• What is required
From the material below, list every line containing "isomorphisms".

☆ ☆ ☆

import Summits.MatrixMultiplication.OmegaCensus.ThreeSetZ5Z13MomentCertificate
import HarnessLib

/-!
# `𝔽₁₃` test-vector certificates for the DOMINO fibre-moment system over `ℤ₅ × ℤ₅` (`W = {0}`)

ω-census `pub-omega`, family (b3), seat pub-omega-group gen 37.  Framing: lottery ticket; floor = certified bounds/negative
ranges.  VALUE: the moment-stage kernel check for the census cell `(1,9,12)@325` of `ℤ₅ × ℤ₆₅` (design
`HOME/pub-omega-group-g37/DESIGN-1-9-12.md`): the `W = {0}` twin of `ThreeSetZ5Z13MomentCertificate.lean`; NOT progress on ω.

Setting.  For a domino cube form translated to `W = {0}`, the fibre sums of `Ψ : A →+ ZMod 13` over `W` vanish identically, so the collected
fibre-moment identities (`ThreeSetFibreMoment`) read, with `Wc = 𝟙_{0}` (`zc t0list`), `Xc = zc e`, `Yc = zc h` pinned by the plane stage and
hole `sb`:  `Σ_r Xs r·β(t,r) + Σ_u Ys u·γ(t,u) + [t = sb]·s₀ = 0` for every `t`.  A test vector `λ` with `Σ_t λ_t β(t,r) = [r = r₀]` on the
support of `e`, `Σ_t λ_t γ(t,u) = 0` on the support of `h` and `λ_{sb} = 0` isolates `Xs r₀` and forces it to vanish
(**`Xs_eq_zero_of_momentCert1`**); with all fibres of `X` singletons this pins `Ψ` to `0` on `X`, after which a counting argument
(the number of zeros of `Ψ` on `A ∖ {x₀}` would be a multiple of `27`) closes the cell (design §4).
-/

namespace Summit.MatrixMultiplication.OmegaCensus

namespace Z5Z5ThreeSet

open Finset ZpZpDomino FibreMoment

/-- The indicator list of `{(0,0)}` in the point numbering `5u₁ + u₂`. [folklore] -/
def t0list : List ℕ := [1, 0, 0, 0, 0, 0, 0, 0, 0, 0, 0, 0, 0, 0, 0, 0, 0, 0, 0, 0, 0, 0, 0, 0, 0]

/-- `Σ_t λ_t·β(t,r)` for `Wc = zc t0list`, `Yc = zc h` (single-sum form of `momB`). [folklore] -/
def accB1 (h L : List ℕ) (r : ZMod 5 × ZMod 5) : ZMod 13 :=
  ∑ t : ZMod 5 × ZMod 5, lamFn L t * ∑ v : ZMod 5 × ZMod 5, zc t0list v * (zc h (t + v - r) - zc h (r + t - v) + zc h (r - t + v))

/-- `Σ_t λ_t·γ(t,u)` for `Wc = zc t0list`, `Xc = zc e`. [folklore] -/
def accC1 (e L : List ℕ) (u : ZMod 5 × ZMod 5) : ZMod 13 := ∑ t : ZMod 5 × ZMod 5, lamFn L t * momC (zc t0list) (zc e) t u

/-- **Domino moment certificate check** (decided by the kernel per instance): the test vector `L` isolates `Xs r₀` at hole `sb`. [folklore] -/
def momentCertOK1 (e h L : List ℕ) (r₀ sb : ZMod 5 × ZMod 5) : Bool :=
  decide ((∀ r : ZMod 5 × ZMod 5, gridFn e r ≠ 0 → accB1 h L r = if r = r₀ then 1 else 0) ∧
    (∀ u : ZMod 5 × ZMod 5, gridFn h u ≠ 0 → accC1 e L u = 0) ∧ lamFn L sb = 0)

/-- **Soundness of the domino moment certificate**: from the collected fibre-moment identities with vanishing `W`-block (right-hand side
`0`, hole `sb`) and the support conditions, `Xs r₀ = 0` (provided `r₀` is in the support of `e`). [folklore] -/
theorem Xs_eq_zero_of_momentCert1 {e h L : List ℕ} {r₀ sb : ZMod 5 × ZMod 5} (hcert : momentCertOK1 e h L r₀ sb = true)
    (hr₀ : gridFn e r₀ ≠ 0) (Ws Xs Ys : ZMod 5 × ZMod 5 → ZMod 13) (s₀ : ZMod 13)
    (hid : ∀ t : ZMod 5 × ZMod 5, (∑ v, Ws v * momA (zc e) (zc h) t v) + (∑ r, Xs r * momB (zc t0list) (zc h) t r) +
      (∑ u, Ys u * momC (zc t0list) (zc e) t u) + (if sb = t then s₀ else 0) = 0)
    (hW0 : ∀ v, Ws v = 0) (hX0 : ∀ r, gridFn e r = 0 → Xs r = 0) (hY0 : ∀ u, gridFn h u = 0 → Ys u = 0) : Xs r₀ = 0 := by
  have hc := of_decide_eq_true hcert
  obtain ⟨hB, hC, hL⟩ := hc
  have key := moment_pairing (momA (zc e) (zc h)) (momB (zc t0list) (zc h)) (momC (zc t0list) (zc e)) Ws Xs Ys (fun _ => 0)
    sb s₀ hid (lamFn L)
  simp only [mul_zero, sum_const_zero] at key
  rw [hL, zero_mul, add_zero] at key
  have hWblock : (∑ v : ZMod 5 × ZMod 5, Ws v * ∑ t : ZMod 5 × ZMod 5, lamFn L t * momA (zc e) (zc h) t v) = 0 :=
    sum_eq_zero fun v _ => by rw [hW0 v, zero_mul]
  have hYblock : (∑ u : ZMod 5 × ZMod 5, Ys u * ∑ t : ZMod 5 × ZMod 5, lamFn L t * momC (zc t0list) (zc e) t u) = 0 := by
    refine sum_eq_zero fun u _ => ?_
    by_cases hu : gridFn h u = 0
    · rw [hY0 u hu, zero_mul]
    · have hcu := hC u hu
      unfold accC1 at hcu
      rw [hcu, mul_zero]
  have hXblock : (∑ r : ZMod 5 × ZMod 5, Xs r * ∑ t : ZMod 5 × ZMod 5, lamFn L t * momB (zc t0list) (zc h) t r) = Xs r₀ := by
    rw [Finset.sum_eq_single r₀]
    · have hb := hB r₀ hr₀
      unfold accB1 at hb
      have e1 : (∑ t : ZMod 5 × ZMod 5, lamFn L t * momB (zc t0list) (zc h) t r₀) = 1 := by
        rw [if_pos rfl] at hb
        rw [← hb]; exact sum_congr rfl fun t _ => by rw [momB_single]
      rw [e1, mul_one]
    · intro r _ hr
      by_cases hre : gridFn e r = 0
      · rw [hX0 r hre, zero_mul]
      · have hb := hB r hre
        unfold accB1 at hb
        have e1 : (∑ t : ZMod 5 × ZMod 5, lamFn L t * momB (zc t0list) (zc h) t r) = 0 := by
          rw [if_neg hr] at hb
          rw [← hb]; exact sum_congr rfl fun t _ => by rw [momB_single]
        rw [e1, mul_zero]
    · intro h'; exact absurd (mem_univ _) h'
  rw [hWblock, hXblock, hYblock, zero_add, add_zero] at key
  exact key

end Z5Z5ThreeSet

end Summit.MatrixMultiplication.OmegaCensus
import Summits.ResolutionOfSingularities.ResolutionOfSingularities.Theorems.EquisingularLiftEquisingularLiftNatSubchainPointResolutionOff
import Literature.AlgebraicGeometry.Resolution.BlowupAlgebraPresentation
import HarnessLib

/-!
# [OURS · L1 W4.5(b) · EL♮(3)] HSUB′(ReachTC⁺) — THE INVARIANT of the inner chain (definitions)
# `TCPlus.CentredPackage`, `TCPlus.Member`, `TCPlus.Inv` (registered stub `stub_elnat_tcPlusPointResolution`, v7.1 / child v4.1;
# driver `hsub_reachTCPlus_of_invariant` p526242; skeleton `L/res-L1-w45b-stub-1/HSUB-TCPLUS3-skeleton.lean`)

v3 (2026-08-27T12:30Z) by res-L1-w45b-stub-1 (HSUB(ReachTC⁺) assembly, res-L1-w45b-lead-2 GO 2026-08-27T10:45:46Z). OURS; NOT a statement of any
manuscript; AI-written, weaker than expert review. Definitions only (no theorem); intended as the reviewed `…Defs` file whose
predicates the four bricks of the driver (`inv_base`, `inv_step_regular`, `inv_step_singular`, `inv_final`) share.

* `TCPlus.CentredPackage` — at an `O`-point `p` of the stage `X` (base `r : X → Spec O`): a SECTION `s_c` through `p` lying on the
  in-carrier surface `D = V(𝓢 ⊔ K)`, a frame `c : Fin 3 → 𝒪_{X,p}` of `(ker s_c)_p` with `c₀` generating `𝓢_p` and the CARRIER CONE
  PACK of order `m` for `K` (res-L1-w45b-stub-1 …NatCarrierStrictTransformStalks p522194 currency: `K_p = (Φ(c₁,c₂))`, `Φ` a form of
  degree `m`, `Φ mod (c) ≠ 0`, the tail `c̄′` quasi-regular mod `c₀`), EXACT at the special point (`Φ mod 𝔪_p ≠ 0`), and the
  Δ-REGULARITY AFTER THE BLOW-UP of `s_c` in the INTRINSIC form `TCPlus.ConeDeltaRegular c Φ` (regular localizations of the
  chart algebras `A[c/c_j] ⧸ (c₀/c_j, Φ(c′/c_j))` at primes over `𝔪_p`; turned into regular quotient stalks of `St(𝓢) ⊔ St(K)`
  over `p` for ANY blow-up of the section by p522194, and transported along the stalk isomorphisms of regular steps elsewhere —
  v2 2026-08-27T12:00Z: the v1 clause «∀ blow-ups τ of X along ker s_c …» did not transport, `Bl_{s′} Bl_s X` not being a
  blow-up of `X` along `s′`);
* `TCPlus.Member` — a `Ch`-stage `(X, σ, S)` with a model square `jG : G → X` over `Spec θ`, `jG '' T = S`, and an IN-CARRIER PAIR
  `(𝓢, K)` of locally principal ideal sheaves with: (i) `(𝓢 ⊔ K).comap jG = 𝓘⟨closure Z⟩` (exact special fibre), (ii) `V(𝓢 ⊔ K) → Spec O`
  flat, (iii) `V(𝓢)` regular, (iv) `σ '' supp (𝓢 ⊔ K)` off the generic points of `Y`, (v) regular quotient stalks at every special
  point of `V(𝓢 ⊔ K)` NOT in `jG '' excl`, of codimension `2` at the closed ones (v3: pins `D` to a surface — with `dim 𝒪_{X,z} = 3 + 1`
  at closed special points of a stage, …NatStalkDimension, this is `dim 𝒪_{D,z} = 2`, whence `h ∉ 𝔪_z²`, `f ∉ (h) + 𝔪_z²` for the
  local equations, the input of the order-one cone packs …NatConePackDegreeOne / F⁺5 p519966), (vi) a `CentredPackage` at `jG y₀` for every `y₀ ∈ excl`;
* `TCPlus.Inv` — the driver's `INV W G β T Z b`: `G` integral, `T` closed irreducible and NOT inside `closure Z` (v2: keeps `T`
  irreducible through point steps at points of `closure Z`), SOME member with `excl = ∅` (the uncentred member before the flag,
  the survivor after it), and — while `b = false` — for every CLOSED NON-REGULAR point `y′` of the reduced
  curve `V(closure Z)_red` a member with `excl = {y′}` (centred there). (`β` and `W` are not used by the predicate itself; they are
  binders of the driver.)
-/

set_option linter.dupNamespace false -- mandated namespace `Summit.<Summit>.<Problem>` of this single-conjunct summit
set_option linter.overlappingInstances false -- signatures carry `[IsDomain O] [IsDiscreteValuationRing O]`

noncomputable section

open CategoryTheory CategoryTheory.Limits AlgebraicGeometry TopologicalSpace Topology IsLocalRing
open Literature.AlgebraicGeometry.Resolution
open AlgebraicGeometry.Scheme.IdealSheafData

namespace Summit.ResolutionOfSingularities.ResolutionOfSingularities.Cruxes.EquisingularLiftNat.Sections.TCPlus

universe u

variable (O : Type) [CommRing O] [IsDomain O] [IsDiscreteValuationRing O] (k : Type) [Field k] (θ : O →+* k)
  (P : Scheme.{0}) (q : P ⟶ Spec (.of O)) (Y : Set P) (Ch : ∀ X' : Scheme.{0}, (X' ⟶ P) → Set X' → Prop)

/-- **Δ-regularity of cone data `(A, c, Φ)`, intrinsic form.** `A` local, `c : Fin (r+1) → A` a frame (carrier `c₀`, tail
`c′`), `Φ ∈ A[T₁,…,T_r]` the cone form with `K = (Φ(c′))`. On the chart `c_{j'+1}` of the blow-up algebra
`B = A[c/c_{j'+1}]` the strict transforms of the carrier and of the cone are `e₀ = c₀/c_{j'+1}` and `Φ(e′)`, `e′_l = c_{l+1}/c_{j'+1}`
(res-L1-w45b-stub-1 …NatCarrierStrictTransformStalks p522194: for ANY blow-up `τ` along an ideal with stalk `(c)` at `p` and any
point `z` over `p` on `V(St 𝓢)`, `𝒪_{X',z}` is a localization `B_𝔔` with `(St 𝓢 ⊔ St K)_z = (e₀, Φ(e′))`). The condition: for
every prime `𝔔` of `B` over `𝔪_A` containing `e₀` and `Φ(e′)` and every model `S` of `B_𝔔`, `S ⧸ (e₀, Φ(e′))` is a regular local
ring of codimension `2` in `S`. Being a statement about `(A, c, Φ)` alone, it is transported along ring isomorphisms `A ≅ A₂` (the stalk maps of a blow-up
that is an isomorphism near `p`). [OURS · L1 W4.5b] -/
def ConeDeltaRegular {A : Type u} [CommRing A] [IsLocalRing A] {r : ℕ} (c : Fin (r + 1) → A) (Φ : MvPolynomial (Fin r) A) :
    Prop :=
  ∀ (j' : Fin r) (𝔔 : Ideal (blowupAlgebra (Ideal.span (Set.range c)) (c j'.succ))) [𝔔.IsPrime],
    𝔔.comap (algebraMap A (blowupAlgebra (Ideal.span (Set.range c)) (c j'.succ))) = maximalIdeal A →
    blowupAlgebra.frac c j'.succ 0 ∈ 𝔔 →
    MvPolynomial.aeval (fun l : Fin r => blowupAlgebra.frac c j'.succ l.succ) Φ ∈ 𝔔 →
    -- «in any model `S` of the local ring `A[c/c_{j'+1}]_𝔔`» (res-L1-w45b-stub-3's currency, p515745): the stalk itself is one
    ∀ (S : Type u) [CommRing S] [Algebra (blowupAlgebra (Ideal.span (Set.range c)) (c j'.succ)) S]
      [IsLocalization.AtPrime S 𝔔],
      IsRegularLocalRing (S ⧸ (Ideal.span {algebraMap _ S (blowupAlgebra.frac c j'.succ 0)} ⊔
        Ideal.span {algebraMap _ S (MvPolynomial.aeval (fun l : Fin r => blowupAlgebra.frac c j'.succ l.succ) Φ)})) ∧
      ringKrullDim (S ⧸ (Ideal.span {algebraMap _ S (blowupAlgebra.frac c j'.succ 0)} ⊔
        Ideal.span {algebraMap _ S (MvPolynomial.aeval (fun l : Fin r => blowupAlgebra.frac c j'.succ l.succ) Φ)})) + 2 =
        ringKrullDim S

/-- **The centred package at an `O`-point `p` of the stage `X`** for the in-carrier pair `(𝓢, K)` (see the module docstring).
[OURS · L1 W4.5b] -/
def CentredPackage (X : Scheme.{0}) (σ : X ⟶ P) (𝓢 K : X.IdealSheafData) (p : X) : Prop :=
  ∃ (s : Spec (.of O) ⟶ X), s ≫ σ ≫ q = 𝟙 _ ∧ s (closedPoint O) = p ∧ 𝓢 ⊔ K ≤ s.ker ∧
    ∃ (c : Fin 3 → X.presheaf.stalk p) (m : ℕ) (Φ : MvPolynomial (Fin 2) (X.presheaf.stalk p)),
      Ideal.span (Set.range c) = stalkIdeal s.ker p ∧ IsQuasiRegular c ∧
      IsDomain (X.presheaf.stalk p ⧸ Ideal.span (Set.range c)) ∧
      IsQuasiRegular (fun l : Fin 2 => Ideal.Quotient.mk (Ideal.span {c 0}) (c l.succ)) ∧
      stalkIdeal 𝓢 p = Ideal.span {c 0} ∧ 1 ≤ m ∧ Φ.IsHomogeneous m ∧
      stalkIdeal K p = Ideal.span {MvPolynomial.eval (fun l : Fin 2 => c l.succ) Φ} ∧
      MvPolynomial.map (Ideal.Quotient.mk (Ideal.span (Set.range c))) Φ ≠ 0 ∧
      MvPolynomial.map (IsLocalRing.residue (X.presheaf.stalk p)) Φ ≠ 0 ∧
      -- Δ-regularity after the blow-up of the section, at every point over `p` — INTRINSIC form (transports along stalk isos)
      ConeDeltaRegular c Φ

/-- **A member of the invariant**: an upstairs `Ch`-stage with a model square for the downstairs stage `(G, T)` and an in-carrier
pair `(𝓢, K)` whose sum is the current centre candidate, with the clauses (i)–(vi) of the module docstring; `excl ⊆ G` is the set of
downstairs special points still EXCLUDED from regularity (there the pair is centred). [OURS · L1 W4.5b] -/
def Member (G : Scheme.{0}) (T Z : Set G) (excl : Set G) : Prop :=
  ∃ (X : Scheme.{0}) (σ : X ⟶ P) (S : Set X) (jG : G ⟶ X) (tG : G ⟶ Spec (.of k)) (𝓢 K : X.IdealSheafData),
    Ch X σ S ∧ IsIntegral X ∧ IsLocallyNoetherian X ∧ Scheme.IsRegular X ∧ IsDominant (σ ≫ q) ∧
    IsPullback jG tG (σ ≫ q) (Spec.map (CommRingCat.ofHom θ)) ∧ jG '' T = S ∧
    -- (i) exact special fibre
    (𝓢 ⊔ K).comap jG = vanishingIdeal (⟨closure Z, isClosed_closure⟩ : Closeds G) ∧
    -- (ii) flat over `O`
    Flat ((𝓢 ⊔ K).subschemeι ≫ σ ≫ q) ∧
    -- (iii) the carrier is regular, both ideal sheaves are locally principal
    Scheme.IsRegular 𝓢.subscheme ∧ (∀ z : X, (stalkIdeal 𝓢 z).IsPrincipal ∧ (stalkIdeal K z).IsPrincipal) ∧
    -- (iv) off the generic point of `Y`
    σ '' ((𝓢 ⊔ K).support : Set X) ⊆ {y : P | ¬ IsGenericPoint y Y} ∧
    -- (v) regular quotient stalks at the special points, off the excluded ones — of codimension `2` at the closed ones
    (∀ z ∈ ((𝓢 ⊔ K).support : Set X), (σ ≫ q) z = closedPoint O → z ∉ jG '' excl →
      IsRegularLocalRing (X.presheaf.stalk z ⧸ stalkIdeal (𝓢 ⊔ K) z) ∧
      (IsClosed ({z} : Set X) →
        ringKrullDim (X.presheaf.stalk z ⧸ stalkIdeal (𝓢 ⊔ K) z) + 2 = ringKrullDim (X.presheaf.stalk z))) ∧
    -- (vi) centred packages at the excluded points
    (∀ y₀ ∈ excl, CentredPackage O P q X σ 𝓢 K (jG y₀))

/-- **The invariant `INV W G β T Z b` of the driver `hsub_reachTCPlus_of_invariant`** (p526242): `G` integral, `T` closed
irreducible and not inside `closure Z`, a member with no excluded point, and while no singular point has been blown up (`b = false`) a CENTRED member at
every closed non-regular point of the reduced curve `V(closure Z)_red`. [OURS · L1 W4.5b] -/
def Inv {F₁ F₂ : Scheme.{0}} (_W : Set F₁) (G : Scheme.{0}) (_β : G ⟶ F₂) (T Z : Set G) (b : Bool) : Prop :=
  IsIntegral G ∧ IsClosed T ∧ IsIrreducible T ∧ ¬ T ⊆ closure Z ∧ Member O k θ P q Y Ch G T Z ∅ ∧
    (b = false → ∀ y : ↥(vanishingIdeal (⟨closure Z, isClosed_closure⟩ : Closeds G)).subscheme,
      IsClosed ({((vanishingIdeal (⟨closure Z, isClosed_closure⟩ : Closeds G)).subschemeι y : G)} : Set G) →
      ¬ IsRegularLocalRing ((vanishingIdeal (⟨closure Z, isClosed_closure⟩ : Closeds G)).subscheme.presheaf.stalk y) →
      Member O k θ P q Y Ch G T Z {((vanishingIdeal (⟨closure Z, isClosed_closure⟩ : Closeds G)).subschemeι y : G)})

end Summit.ResolutionOfSingularities.ResolutionOfSingularities.Cruxes.EquisingularLiftNat.Sections.TCPlus

end
import Summits.CriticalPhenomena.PercolationContinuityZ3.Theorems.Transplant.GrigorchukLamplighterSubexponentialGrowth
import Summits.CriticalPhenomena.PercolationContinuityZ3.Theorems.Transplant.GrigorchukSubexponentialGrowthAllGens
import Summits.CriticalPhenomena.PercolationContinuityZ3.Theorems.Transplant.SiteBurtonKeaneQT
import HarnessLib

/-!
# UNIQUENESS OF THE INFINITE CLUSTER AT EVERY DENSITY on the Cayley graphs of the first Grigorchuk group `𝔊` and of Bartholdi–Erschler's
# `Γ₂ = ℤ ≀_X 𝔊` (Burton–Keane for amenable quasi-transitive graphs — bond and site)

builds on p205010 (kernel theorem, internal audit signed; external expert review pending) — nothing in this file uses p205010.  Lane `prim-bschramm`, seat
`prim-bschramm-gen-1` gen 9 (GEN pen; offer O-BE4).  DEF-FREE helper file (`--supports stmt-CriticalPhenomena-4575 --as helper`); no instance, no notation, no `@[conjecture]`.
CUSTOMERS ONLY — every theorem is a one-line application of a tree theorem to a kernel-verified amenability: Literature «SubexponentialGrowthZdBurtonKeane»
`BurtonKeane1989_atMostOneInfiniteCluster_holds` (bond) and «SiteBurtonKeaneQT» `SiteUniqQT.sitePercolation_ae_unique_infinite_siteCluster_of_isGraphAmenable` (site),
fed with «GrigorchukSubexponentialGrowthAllGens» p613200 `isGraphAmenable_cayley_gens` (every Cayley graph of `𝔊`) and F-BE3 «GrigorchukLamplighterSubexponentialGrowth»
`cayley_gens_isGraphAmenable` (every Cayley graph of `Γ₂`); connectedness / quasi-transitivity from «CayleyMilnorKernel».  Nothing restated.
STATEMENTS: on `Cay(𝔊; S)` and on `Cay(Γ₂; S)`, `S` finite generating, at EVERY density `p ∈ [0,1]`: bond percolation has a.s. at most one infinite cluster; in site
percolation a.s. any two infinite site clusters are connected in the open subgraph.  In print: Burton–Keane 1989 / Häggström 2011 Thm. 2.6 for amenable quasi-transitive
graphs, amenability from subexponential growth (Grigorchuk 1984 for `𝔊`, Bartholdi–Erschler 2012 for `Γ₂`) — 'kernel', no novelty.  Nothing about `θ(p_c)` on either
graph, no node touched, nothing about `BenjaminiSchramm1996_conj4_endState`.
[cite: BurtonKeane1989, Thm. 2] [cite: Haggstrom2011, Thm. 2.6] [cite: LyonsPeres2016, Thm. 7.6] [cite: Grigorchuk1984, Thm.] [cite: BartholdiErschler2012, Thm. 5.3]
-/

noncomputable section

namespace Summit.CriticalPhenomena.PercolationContinuityZ3.Theorems.Transplant
namespace Grigorchuk

open SimpleGraph MeasureTheory Literature.Barriers.CriticalPhenomena Literature.Probability.Percolation Literature.Probability.LatticeModels
open scoped Classical

/-! ## §1 The first Grigorchuk group -/

/-- **At most one infinite cluster, a.s., at EVERY density on EVERY Cayley graph `Cay(𝔊; S)`** (`S` finite generating) — Burton–Keane for the amenable quasi-transitive
graph `Cay(𝔊; S)`. [cite: BurtonKeane1989, Thm. 2] [cite: LyonsPeres2016, Thm. 7.6] [cite: Grigorchuk1984, Thm. (subexponential growth)] -/
theorem grigorchuk_cayley_gens_numInfiniteClusters_le_one (S : Finset ↥grigorchukGroup) (hS : Subgroup.closure (↑S : Set ↥grigorchukGroup) = ⊤) (p : unitInterval) :
    ∀ᵐ ω ∂(bondPercolation (mulCayley (↑S : Set ↥grigorchukGroup)) p), numInfiniteClusters ω ≤ 1 :=
  BurtonKeane1989_atMostOneInfiniteCluster_holds _ (CayleyScaled.connected_mulCayley_of_closure S hS) (CayleyScaled.isQuasiTransitive_mulCayley S)
    (isGraphAmenable_cayley_gens S) p

/-- **Site version on `Cay(𝔊; S)`: a.s. any two infinite site clusters are connected** (Häggström's site Burton–Keane for amenable quasi-transitive graphs).
[cite: Haggstrom2011, Thm. 2.6] [cite: BurtonKeane1989, Thm. 2] -/
theorem grigorchuk_cayley_gens_site_unique (S : Finset ↥grigorchukGroup) (hS : Subgroup.closure (↑S : Set ↥grigorchukGroup) = ⊤) (p : unitInterval) :
    ∀ᵐ σ ∂(sitePercolation ↥grigorchukGroup p), ∀ x y, (siteCluster (mulCayley (↑S : Set ↥grigorchukGroup)) σ x).Infinite →
      (siteCluster (mulCayley (↑S : Set ↥grigorchukGroup)) σ y).Infinite → (siteOpenGraph (mulCayley (↑S : Set ↥grigorchukGroup)) σ).Reachable x y :=
  SiteUniqQT.sitePercolation_ae_unique_infinite_siteCluster_of_isGraphAmenable (CayleyScaled.connected_mulCayley_of_closure S hS)
    (CayleyScaled.isQuasiTransitive_mulCayley S) (isGraphAmenable_cayley_gens S) p

/-! ## §2 Bartholdi–Erschler's `Γ₂ = ℤ ≀_X 𝔊` -/

/-- **At most one infinite cluster, a.s., at EVERY density on EVERY Cayley graph `Cay(Γ₂; S)`** (`S` finite generating; in particular on Bartholdi–Erschler's
`Cay(ℤ ≀_X 𝔊; a, b, c, d, s)`) — Burton–Keane for the amenable quasi-transitive graph `Cay(Γ₂; S)` (amenability: F-BE3). [cite: BurtonKeane1989, Thm. 2] [cite: LyonsPeres2016, Thm. 7.6]
[cite: BartholdiErschler2012, Thm. 5.3] -/
theorem cayley_gens_numInfiniteClusters_le_one (S : Finset ↥wreathZ) (hS : Subgroup.closure (↑S : Set ↥wreathZ) = ⊤) (p : unitInterval) :
    ∀ᵐ ω ∂(bondPercolation (mulCayley (↑S : Set ↥wreathZ)) p), numInfiniteClusters ω ≤ 1 :=
  BurtonKeane1989_atMostOneInfiniteCluster_holds _ (CayleyScaled.connected_mulCayley_of_closure S hS) (CayleyScaled.isQuasiTransitive_mulCayley S)
    (cayley_gens_isGraphAmenable S) p

/-- **… in particular on `Cay(ℤ ≀_X 𝔊; a, b, c, d, s)` itself.** [cite: BurtonKeane1989, Thm. 2] [cite: BartholdiErschler2012, §2, Thm. 5.3] -/
theorem cay_numInfiniteClusters_le_one (p : unitInterval) : ∀ᵐ ω ∂(bondPercolation (mulCayley (↑stdGens : Set ↥wreathZ)) p), numInfiniteClusters ω ≤ 1 :=
  cayley_gens_numInfiniteClusters_le_one stdGens closure_standardGens_finset p

/-- **Site version on `Cay(Γ₂; S)`: a.s. any two infinite site clusters are connected.** [cite: Haggstrom2011, Thm. 2.6] [cite: BurtonKeane1989, Thm. 2] -/
theorem cayley_gens_site_unique (S : Finset ↥wreathZ) (hS : Subgroup.closure (↑S : Set ↥wreathZ) = ⊤) (p : unitInterval) :
    ∀ᵐ σ ∂(sitePercolation ↥wreathZ p), ∀ x y, (siteCluster (mulCayley (↑S : Set ↥wreathZ)) σ x).Infinite →
      (siteCluster (mulCayley (↑S : Set ↥wreathZ)) σ y).Infinite → (siteOpenGraph (mulCayley (↑S : Set ↥wreathZ)) σ).Reachable x y :=
  SiteUniqQT.sitePercolation_ae_unique_infinite_siteCluster_of_isGraphAmenable (CayleyScaled.connected_mulCayley_of_closure S hS)
    (CayleyScaled.isQuasiTransitive_mulCayley S) (cayley_gens_isGraphAmenable S) p

end Grigorchuk
end Summit.CriticalPhenomena.PercolationContinuityZ3.Theorems.Transplant
end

☆ ☆ ☆

• Answer to this task
  over `p` for ANY blow-up of the section by p522194, and transported along the stalk isomorphisms of regular steps elsewhere —
ring of codimension `2` in `S`. Being a statement about `(A, c, Φ)` alone, it is transported along ring isomorphisms `A ≅ A₂` (the stalk maps of a blow-up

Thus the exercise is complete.